PROBLEM DESCRIPTION: Please restate, word for word, the lines below that begin at the one with "a linear isometry" and end at the one with "def ZeroDefectDensity : Prop". Leave out all other lines.

Saved entries

::::::

/-- item stmt-AtomisticToContinuum-12086 · crux · rank 2 · open · by planner
why it might fail: Positive density of polytetrahedral/Frank–Kasper (icosahedral, decahedral-axis) local order in bulk LJ ground states, or no provable on-average two-shell local energy inequality; tolerance 1/20 and cutoff 13/10·d must also suit B and C.
sources: BlancLewin2015, FlatleyTheil2015, Stillinger2001, PartayOrtnerCsanyi2017, Literature.Barriers.AtomisticToContinuum.IcosahedralClusters, Literature.Barriers.AtomisticToContinuum.DecahedralSoftShell
[crux] (A) for every sequence of Lennard-Jones ground states in ℝ³ the fraction of particles whose
rescaled first shell (points within 13/10·d_i, scaled by d_i⁻¹, recentred) is not 1/20-matched after
a linear isometry to fccKissingPattern or hcpKissingPattern tends to 0 (card item H3). Tolerance
FIXED (LJ-hcp has c/a ≠ √(8/3)); no rate, no window matching. [difficulty: XL] -/
@[route_item "route-AtomisticToContinuum-HullExactificationCascade", crux]
def ZeroDefectDensity : Prop :=
  ∀ (x : (N : ℕ) → (Fin N → EuclideanSpace ℝ (Fin 3))), (∀ N, Literature.MathematicalPhysics.StatisticalMechanics.IsGroundState Literature.MathematicalPhysics.StatisticalMechanics.lennardJones (x N)) → Filter.Tendsto (fun N : ℕ => (Nat.card {i : Fin N // ¬ (let d : ℝ := sInf ((fun z => dist z (x N i)) '' (Set.range (x N) \ {(x N i)})); let T : Set (EuclideanSpace ℝ (Fin 3)) := {z : EuclideanSpace ℝ (Fin 3) | z ∈ Set.range (x N) ∧ z ≠ (x N i) ∧ dist z (x N i) < 13 / 10 * d}; ∃ A : EuclideanSpace ℝ (Fin 3) →ₗᵢ[ℝ] EuclideanSpace ℝ (Fin 3), (∃ e : ↥T ≃ ↥Literature.Geometry.DiscreteGeometry.fccKissingPattern, ∀ t : ↥T, dist (d⁻¹ • ((t : EuclideanSpace ℝ (Fin 3)) - (x N i))) (A ((e t : ↥Literature.Geometry.DiscreteGeometry.fccKissingPattern) : EuclideanSpace ℝ (Fin 3))) ≤ 1 / 20) ∨ (∃ e : ↥T ≃ ↥Literature.Geometry.DiscreteGeometry.hcpKissingPattern, ∀ t : ↥T, dist (d⁻¹ • ((t : EuclideanSpace ℝ (Fin 3)) - (x N i))) (A ((e t : ↥Literature.Geometry.DiscreteGeometry.hcpKissingPattern) : EuclideanSpace ℝ (Fin 3))) ≤ 1 / 20))} : ℝ) / (N : ℝ)) Filter.atTop (nhds (0 : ℝ))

::::::

REPLY TO THE EXERCISE:
a linear isometry to fccKissingPattern or hcpKissingPattern tends to 0 (card item H3). Tolerance
FIXED (LJ-hcp has c/a ≠ √(8/3)); no rate, no window matching. [difficulty: XL] -/
@[route_item "route-AtomisticToContinuum-HullExactificationCascade", crux]
def ZeroDefectDensity : Prop :=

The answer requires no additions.